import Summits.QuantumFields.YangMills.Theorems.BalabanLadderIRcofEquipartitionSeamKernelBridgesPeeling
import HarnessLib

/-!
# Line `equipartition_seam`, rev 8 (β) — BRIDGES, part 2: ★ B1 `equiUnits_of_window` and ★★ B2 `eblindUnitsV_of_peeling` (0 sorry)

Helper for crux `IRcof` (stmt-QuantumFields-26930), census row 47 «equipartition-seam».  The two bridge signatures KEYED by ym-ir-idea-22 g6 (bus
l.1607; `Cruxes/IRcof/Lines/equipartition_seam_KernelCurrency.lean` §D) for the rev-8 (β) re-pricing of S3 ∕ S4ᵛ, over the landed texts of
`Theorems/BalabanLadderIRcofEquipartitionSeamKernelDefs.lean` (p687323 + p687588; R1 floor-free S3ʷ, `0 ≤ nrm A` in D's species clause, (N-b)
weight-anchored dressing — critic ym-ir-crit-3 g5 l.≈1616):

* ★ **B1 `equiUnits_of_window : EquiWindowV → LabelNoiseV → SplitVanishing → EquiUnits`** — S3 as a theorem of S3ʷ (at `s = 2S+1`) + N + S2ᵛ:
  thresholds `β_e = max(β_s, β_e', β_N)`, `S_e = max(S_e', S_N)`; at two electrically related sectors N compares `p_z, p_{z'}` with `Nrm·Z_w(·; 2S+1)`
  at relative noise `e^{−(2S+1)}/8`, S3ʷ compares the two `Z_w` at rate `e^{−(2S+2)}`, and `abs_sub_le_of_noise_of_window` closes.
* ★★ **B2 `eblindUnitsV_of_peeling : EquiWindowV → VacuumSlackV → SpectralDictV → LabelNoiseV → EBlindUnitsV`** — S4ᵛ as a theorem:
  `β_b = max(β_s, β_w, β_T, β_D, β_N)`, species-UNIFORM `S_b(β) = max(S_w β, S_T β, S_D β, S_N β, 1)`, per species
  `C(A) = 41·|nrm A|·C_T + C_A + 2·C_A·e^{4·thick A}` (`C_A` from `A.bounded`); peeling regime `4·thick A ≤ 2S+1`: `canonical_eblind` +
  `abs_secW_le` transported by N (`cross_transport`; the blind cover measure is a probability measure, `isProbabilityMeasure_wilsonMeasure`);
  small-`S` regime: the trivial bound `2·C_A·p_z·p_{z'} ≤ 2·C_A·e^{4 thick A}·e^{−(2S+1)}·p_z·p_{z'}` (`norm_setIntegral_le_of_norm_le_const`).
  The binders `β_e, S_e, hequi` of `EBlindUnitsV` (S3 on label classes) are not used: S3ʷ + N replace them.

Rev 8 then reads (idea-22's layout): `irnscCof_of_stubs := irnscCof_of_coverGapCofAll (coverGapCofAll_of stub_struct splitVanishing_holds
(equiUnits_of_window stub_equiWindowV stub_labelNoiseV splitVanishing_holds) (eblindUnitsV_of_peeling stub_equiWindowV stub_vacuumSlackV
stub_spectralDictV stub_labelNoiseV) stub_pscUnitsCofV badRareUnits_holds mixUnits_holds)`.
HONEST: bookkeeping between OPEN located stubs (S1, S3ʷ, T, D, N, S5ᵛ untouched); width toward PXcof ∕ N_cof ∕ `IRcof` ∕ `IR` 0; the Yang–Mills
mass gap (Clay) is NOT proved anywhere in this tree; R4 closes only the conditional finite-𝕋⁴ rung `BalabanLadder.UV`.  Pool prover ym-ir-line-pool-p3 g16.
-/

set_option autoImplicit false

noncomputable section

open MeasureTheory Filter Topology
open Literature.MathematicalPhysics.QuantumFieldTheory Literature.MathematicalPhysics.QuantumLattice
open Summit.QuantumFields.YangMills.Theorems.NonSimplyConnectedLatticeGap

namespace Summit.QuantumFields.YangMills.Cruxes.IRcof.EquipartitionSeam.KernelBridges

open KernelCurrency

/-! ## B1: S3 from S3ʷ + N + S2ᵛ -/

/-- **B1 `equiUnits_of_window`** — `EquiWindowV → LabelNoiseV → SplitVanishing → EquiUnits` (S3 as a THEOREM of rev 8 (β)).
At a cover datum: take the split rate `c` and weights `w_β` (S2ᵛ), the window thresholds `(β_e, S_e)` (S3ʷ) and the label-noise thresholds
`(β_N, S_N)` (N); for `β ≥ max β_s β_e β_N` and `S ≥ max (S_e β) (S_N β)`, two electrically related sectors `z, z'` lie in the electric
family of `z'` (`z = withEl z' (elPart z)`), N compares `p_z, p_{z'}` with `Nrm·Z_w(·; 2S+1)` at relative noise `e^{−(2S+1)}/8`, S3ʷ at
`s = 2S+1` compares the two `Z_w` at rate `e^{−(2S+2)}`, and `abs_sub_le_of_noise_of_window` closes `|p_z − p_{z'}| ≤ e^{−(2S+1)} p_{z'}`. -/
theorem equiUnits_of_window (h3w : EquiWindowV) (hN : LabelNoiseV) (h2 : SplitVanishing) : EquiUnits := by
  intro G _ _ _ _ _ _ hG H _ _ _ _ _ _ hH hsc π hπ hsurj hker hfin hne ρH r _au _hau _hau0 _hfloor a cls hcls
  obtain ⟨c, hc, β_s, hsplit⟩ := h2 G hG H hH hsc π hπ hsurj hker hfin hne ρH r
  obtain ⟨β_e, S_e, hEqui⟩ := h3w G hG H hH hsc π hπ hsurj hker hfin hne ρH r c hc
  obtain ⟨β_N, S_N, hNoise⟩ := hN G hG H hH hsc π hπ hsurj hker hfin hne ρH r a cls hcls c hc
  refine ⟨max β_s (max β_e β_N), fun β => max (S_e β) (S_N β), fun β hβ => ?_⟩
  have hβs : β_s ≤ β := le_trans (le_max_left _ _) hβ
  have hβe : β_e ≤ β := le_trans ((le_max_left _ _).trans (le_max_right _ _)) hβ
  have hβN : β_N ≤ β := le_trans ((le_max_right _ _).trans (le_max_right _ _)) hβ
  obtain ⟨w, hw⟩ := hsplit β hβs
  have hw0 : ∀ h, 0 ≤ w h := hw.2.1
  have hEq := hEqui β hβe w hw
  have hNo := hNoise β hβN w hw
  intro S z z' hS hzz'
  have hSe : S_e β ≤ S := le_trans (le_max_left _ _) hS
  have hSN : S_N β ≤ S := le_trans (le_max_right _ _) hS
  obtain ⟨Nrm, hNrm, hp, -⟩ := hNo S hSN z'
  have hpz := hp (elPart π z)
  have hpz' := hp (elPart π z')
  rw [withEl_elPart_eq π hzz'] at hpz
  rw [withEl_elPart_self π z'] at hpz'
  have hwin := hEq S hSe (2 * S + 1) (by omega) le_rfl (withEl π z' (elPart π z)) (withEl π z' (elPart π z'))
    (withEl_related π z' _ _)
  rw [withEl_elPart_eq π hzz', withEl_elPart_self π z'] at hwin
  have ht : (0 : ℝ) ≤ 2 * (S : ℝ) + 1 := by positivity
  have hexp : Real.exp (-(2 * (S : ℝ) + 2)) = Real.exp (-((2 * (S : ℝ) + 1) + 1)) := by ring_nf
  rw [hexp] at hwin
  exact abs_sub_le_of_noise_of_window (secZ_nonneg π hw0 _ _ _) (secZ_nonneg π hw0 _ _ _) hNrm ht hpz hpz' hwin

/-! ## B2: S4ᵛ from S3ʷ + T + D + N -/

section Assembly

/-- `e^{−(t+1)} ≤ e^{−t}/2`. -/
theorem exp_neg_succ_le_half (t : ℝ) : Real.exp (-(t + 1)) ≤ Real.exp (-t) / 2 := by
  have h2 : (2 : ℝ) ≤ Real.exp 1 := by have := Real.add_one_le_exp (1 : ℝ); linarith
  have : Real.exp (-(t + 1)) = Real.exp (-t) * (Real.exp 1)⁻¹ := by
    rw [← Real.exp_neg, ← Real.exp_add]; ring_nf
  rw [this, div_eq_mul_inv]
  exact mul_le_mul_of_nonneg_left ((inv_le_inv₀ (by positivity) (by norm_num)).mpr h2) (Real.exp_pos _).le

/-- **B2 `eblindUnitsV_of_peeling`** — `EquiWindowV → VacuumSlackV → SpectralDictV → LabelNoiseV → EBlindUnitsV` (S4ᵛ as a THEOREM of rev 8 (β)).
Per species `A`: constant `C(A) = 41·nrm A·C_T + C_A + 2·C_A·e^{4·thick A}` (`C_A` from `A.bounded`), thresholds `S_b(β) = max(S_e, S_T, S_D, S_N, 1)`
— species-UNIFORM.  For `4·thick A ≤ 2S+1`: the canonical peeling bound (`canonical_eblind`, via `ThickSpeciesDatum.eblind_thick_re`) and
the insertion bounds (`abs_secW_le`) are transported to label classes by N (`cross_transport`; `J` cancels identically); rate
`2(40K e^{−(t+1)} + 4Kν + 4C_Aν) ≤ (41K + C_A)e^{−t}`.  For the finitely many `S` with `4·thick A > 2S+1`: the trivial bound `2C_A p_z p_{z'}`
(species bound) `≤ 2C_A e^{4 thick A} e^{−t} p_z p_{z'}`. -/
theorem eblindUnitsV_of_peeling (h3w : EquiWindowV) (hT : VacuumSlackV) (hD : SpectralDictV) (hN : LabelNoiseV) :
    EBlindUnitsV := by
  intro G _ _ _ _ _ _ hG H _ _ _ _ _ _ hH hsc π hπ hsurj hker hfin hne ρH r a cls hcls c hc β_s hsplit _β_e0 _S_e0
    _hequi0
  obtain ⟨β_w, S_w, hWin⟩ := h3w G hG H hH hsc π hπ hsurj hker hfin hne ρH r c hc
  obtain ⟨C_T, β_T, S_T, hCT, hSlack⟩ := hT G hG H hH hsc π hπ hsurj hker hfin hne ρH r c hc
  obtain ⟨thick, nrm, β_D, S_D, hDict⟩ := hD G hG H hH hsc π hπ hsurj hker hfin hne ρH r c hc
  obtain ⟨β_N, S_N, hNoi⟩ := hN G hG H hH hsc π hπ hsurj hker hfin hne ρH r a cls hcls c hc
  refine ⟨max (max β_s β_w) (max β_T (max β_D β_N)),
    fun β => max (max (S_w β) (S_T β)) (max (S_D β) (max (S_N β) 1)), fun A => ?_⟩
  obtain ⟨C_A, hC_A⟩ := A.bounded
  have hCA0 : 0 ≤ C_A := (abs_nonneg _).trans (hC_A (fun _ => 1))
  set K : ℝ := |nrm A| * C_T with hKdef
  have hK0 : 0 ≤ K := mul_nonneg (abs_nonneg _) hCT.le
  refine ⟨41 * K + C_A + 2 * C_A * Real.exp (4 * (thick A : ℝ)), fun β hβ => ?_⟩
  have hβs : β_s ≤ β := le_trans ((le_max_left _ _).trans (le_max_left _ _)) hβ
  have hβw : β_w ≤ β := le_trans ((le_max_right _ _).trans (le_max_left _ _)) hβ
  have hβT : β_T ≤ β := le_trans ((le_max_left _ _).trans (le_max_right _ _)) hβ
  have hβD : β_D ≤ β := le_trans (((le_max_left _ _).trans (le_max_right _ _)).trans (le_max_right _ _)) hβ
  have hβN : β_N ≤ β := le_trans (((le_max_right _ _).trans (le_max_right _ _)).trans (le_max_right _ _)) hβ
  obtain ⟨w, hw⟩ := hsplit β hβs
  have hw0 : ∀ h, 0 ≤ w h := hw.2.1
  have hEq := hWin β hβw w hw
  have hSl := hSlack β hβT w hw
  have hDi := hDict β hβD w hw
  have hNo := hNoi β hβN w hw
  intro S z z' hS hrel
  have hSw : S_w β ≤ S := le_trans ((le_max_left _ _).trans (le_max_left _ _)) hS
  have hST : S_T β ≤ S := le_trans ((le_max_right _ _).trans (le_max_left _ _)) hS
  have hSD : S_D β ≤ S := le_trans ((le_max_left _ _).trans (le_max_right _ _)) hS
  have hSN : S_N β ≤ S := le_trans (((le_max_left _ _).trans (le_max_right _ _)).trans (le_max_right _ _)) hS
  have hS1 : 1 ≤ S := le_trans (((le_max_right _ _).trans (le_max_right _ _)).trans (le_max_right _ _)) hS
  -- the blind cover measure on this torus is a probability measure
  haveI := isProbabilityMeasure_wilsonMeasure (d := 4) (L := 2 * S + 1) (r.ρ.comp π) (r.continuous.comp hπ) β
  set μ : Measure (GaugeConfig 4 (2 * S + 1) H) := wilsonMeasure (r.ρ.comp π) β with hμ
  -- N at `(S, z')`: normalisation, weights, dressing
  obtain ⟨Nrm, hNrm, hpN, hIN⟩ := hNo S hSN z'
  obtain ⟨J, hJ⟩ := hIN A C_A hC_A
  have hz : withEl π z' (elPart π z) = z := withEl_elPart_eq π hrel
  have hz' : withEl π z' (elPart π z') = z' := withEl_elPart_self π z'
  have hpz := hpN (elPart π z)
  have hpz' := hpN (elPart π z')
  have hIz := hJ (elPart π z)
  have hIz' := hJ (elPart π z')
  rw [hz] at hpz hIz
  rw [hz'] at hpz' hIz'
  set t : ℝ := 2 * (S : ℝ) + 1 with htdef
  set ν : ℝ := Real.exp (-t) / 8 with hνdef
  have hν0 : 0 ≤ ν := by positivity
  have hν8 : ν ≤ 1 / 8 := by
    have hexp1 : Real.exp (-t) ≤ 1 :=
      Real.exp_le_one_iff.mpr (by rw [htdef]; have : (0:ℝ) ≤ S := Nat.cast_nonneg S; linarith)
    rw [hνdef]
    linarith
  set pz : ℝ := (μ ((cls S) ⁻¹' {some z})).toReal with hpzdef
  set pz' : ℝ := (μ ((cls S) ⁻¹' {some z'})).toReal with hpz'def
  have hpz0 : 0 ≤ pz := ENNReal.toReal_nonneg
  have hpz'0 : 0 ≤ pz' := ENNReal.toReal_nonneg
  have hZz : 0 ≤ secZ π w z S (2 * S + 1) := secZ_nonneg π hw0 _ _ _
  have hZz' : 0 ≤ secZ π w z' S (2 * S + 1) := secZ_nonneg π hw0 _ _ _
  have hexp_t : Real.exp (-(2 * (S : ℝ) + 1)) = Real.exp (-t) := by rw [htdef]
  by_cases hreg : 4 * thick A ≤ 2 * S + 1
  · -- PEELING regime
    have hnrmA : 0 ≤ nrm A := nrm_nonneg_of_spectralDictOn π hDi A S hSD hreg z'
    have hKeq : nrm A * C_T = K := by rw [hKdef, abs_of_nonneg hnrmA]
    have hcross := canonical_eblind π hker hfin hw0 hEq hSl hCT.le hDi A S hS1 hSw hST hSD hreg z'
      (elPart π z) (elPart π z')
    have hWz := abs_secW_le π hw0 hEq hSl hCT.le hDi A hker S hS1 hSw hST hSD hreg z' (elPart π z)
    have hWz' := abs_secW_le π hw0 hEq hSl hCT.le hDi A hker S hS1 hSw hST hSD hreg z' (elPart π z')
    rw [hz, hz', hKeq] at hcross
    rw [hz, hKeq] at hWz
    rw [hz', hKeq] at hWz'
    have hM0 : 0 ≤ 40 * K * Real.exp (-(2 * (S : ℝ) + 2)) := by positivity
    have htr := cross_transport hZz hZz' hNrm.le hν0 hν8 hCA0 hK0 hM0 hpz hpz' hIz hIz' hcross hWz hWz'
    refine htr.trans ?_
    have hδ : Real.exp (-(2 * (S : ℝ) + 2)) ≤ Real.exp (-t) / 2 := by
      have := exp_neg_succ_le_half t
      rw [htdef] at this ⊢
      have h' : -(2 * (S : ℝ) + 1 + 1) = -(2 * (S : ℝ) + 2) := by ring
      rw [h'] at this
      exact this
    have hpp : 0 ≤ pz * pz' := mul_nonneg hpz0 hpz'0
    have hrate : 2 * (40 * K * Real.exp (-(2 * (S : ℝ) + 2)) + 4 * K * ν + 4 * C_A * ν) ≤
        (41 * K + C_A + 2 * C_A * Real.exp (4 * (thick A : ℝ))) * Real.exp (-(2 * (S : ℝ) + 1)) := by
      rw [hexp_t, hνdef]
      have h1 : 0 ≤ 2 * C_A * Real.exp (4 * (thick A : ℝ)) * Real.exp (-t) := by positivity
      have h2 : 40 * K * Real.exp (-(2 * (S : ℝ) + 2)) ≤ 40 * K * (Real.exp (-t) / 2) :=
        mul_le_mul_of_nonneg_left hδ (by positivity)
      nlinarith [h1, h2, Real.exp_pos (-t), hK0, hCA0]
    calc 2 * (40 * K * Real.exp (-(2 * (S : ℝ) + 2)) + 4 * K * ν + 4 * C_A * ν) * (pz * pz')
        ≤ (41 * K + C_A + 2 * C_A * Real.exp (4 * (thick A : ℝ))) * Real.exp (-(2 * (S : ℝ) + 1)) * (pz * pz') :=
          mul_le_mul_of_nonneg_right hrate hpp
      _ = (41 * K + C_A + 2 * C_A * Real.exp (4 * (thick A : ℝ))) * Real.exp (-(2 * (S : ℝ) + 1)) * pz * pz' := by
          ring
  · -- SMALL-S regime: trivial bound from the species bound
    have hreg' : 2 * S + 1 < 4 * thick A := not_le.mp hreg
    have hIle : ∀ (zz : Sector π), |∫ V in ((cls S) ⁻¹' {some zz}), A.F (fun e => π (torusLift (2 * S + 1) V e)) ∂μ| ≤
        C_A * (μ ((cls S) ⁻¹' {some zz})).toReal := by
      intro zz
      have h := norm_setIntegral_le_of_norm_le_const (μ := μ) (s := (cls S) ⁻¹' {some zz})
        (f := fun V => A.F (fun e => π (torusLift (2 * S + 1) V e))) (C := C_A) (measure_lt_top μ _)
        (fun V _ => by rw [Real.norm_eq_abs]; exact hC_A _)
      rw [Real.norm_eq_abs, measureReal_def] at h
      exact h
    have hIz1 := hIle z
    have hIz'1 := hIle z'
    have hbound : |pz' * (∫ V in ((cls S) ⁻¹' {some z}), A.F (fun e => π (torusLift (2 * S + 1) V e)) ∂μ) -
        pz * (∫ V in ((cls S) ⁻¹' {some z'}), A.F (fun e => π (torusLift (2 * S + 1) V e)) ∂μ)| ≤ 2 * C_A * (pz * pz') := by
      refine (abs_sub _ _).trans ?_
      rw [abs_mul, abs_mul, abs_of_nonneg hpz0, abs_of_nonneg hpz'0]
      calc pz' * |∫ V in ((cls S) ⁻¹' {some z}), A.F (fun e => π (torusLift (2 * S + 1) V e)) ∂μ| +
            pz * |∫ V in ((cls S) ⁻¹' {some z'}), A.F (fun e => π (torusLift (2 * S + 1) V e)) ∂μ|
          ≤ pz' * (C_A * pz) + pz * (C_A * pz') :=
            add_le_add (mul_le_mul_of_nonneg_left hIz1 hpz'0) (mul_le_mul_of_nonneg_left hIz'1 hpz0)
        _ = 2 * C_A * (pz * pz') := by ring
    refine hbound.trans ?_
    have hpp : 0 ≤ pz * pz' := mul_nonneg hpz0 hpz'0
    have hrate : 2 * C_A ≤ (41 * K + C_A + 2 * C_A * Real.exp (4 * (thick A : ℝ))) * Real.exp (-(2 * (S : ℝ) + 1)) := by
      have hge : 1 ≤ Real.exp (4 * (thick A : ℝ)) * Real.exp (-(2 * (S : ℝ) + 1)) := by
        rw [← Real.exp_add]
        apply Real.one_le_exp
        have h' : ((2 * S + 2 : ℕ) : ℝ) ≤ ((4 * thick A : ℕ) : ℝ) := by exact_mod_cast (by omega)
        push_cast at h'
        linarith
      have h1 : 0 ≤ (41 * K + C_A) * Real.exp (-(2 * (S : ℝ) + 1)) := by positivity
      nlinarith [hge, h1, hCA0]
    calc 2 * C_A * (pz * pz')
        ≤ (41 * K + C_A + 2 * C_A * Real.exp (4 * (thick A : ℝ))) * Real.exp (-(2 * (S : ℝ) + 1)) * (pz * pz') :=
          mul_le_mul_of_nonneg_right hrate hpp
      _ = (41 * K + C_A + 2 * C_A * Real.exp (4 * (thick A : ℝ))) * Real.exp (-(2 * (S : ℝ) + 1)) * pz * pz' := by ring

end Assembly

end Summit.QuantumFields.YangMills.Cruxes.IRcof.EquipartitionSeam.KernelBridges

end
####
● **Work order**:
Each line above that has the word "hsurj" should be copied.

● **Finished task**:
  intro G _ _ _ _ _ _ hG H _ _ _ _ _ _ hH hsc π hπ hsurj hker hfin hne ρH r _au _hau _hau0 _hfloor a cls hcls
  obtain ⟨c, hc, β_s, hsplit⟩ := h2 G hG H hH hsc π hπ hsurj hker hfin hne ρH r
  obtain ⟨β_e, S_e, hEqui⟩ := h3w G hG H hH hsc π hπ hsurj hker hfin hne ρH r c hc
  obtain ⟨β_N, S_N, hNoise⟩ := hN G hG H hH hsc π hπ hsurj hker hfin hne ρH r a cls hcls c hc
  intro G _ _ _ _ _ _ hG H _ _ _ _ _ _ hH hsc π hπ hsurj hker hfin hne ρH r a cls hcls c hc β_s hsplit _β_e0 _S_e0
  obtain ⟨β_w, S_w, hWin⟩ := h3w G hG H hH hsc π hπ hsurj hker hfin hne ρH r c hc
  obtain ⟨C_T, β_T, S_T, hCT, hSlack⟩ := hT G hG H hH hsc π hπ hsurj hker hfin hne ρH r c hc
  obtain ⟨thick, nrm, β_D, S_D, hDict⟩ := hD G hG H hH hsc π hπ hsurj hker hfin hne ρH r c hc
  obtain ⟨β_N, S_N, hNoi⟩ := hN G hG H hH hsc π hπ hsurj hker hfin hne ρH r a cls hcls c hc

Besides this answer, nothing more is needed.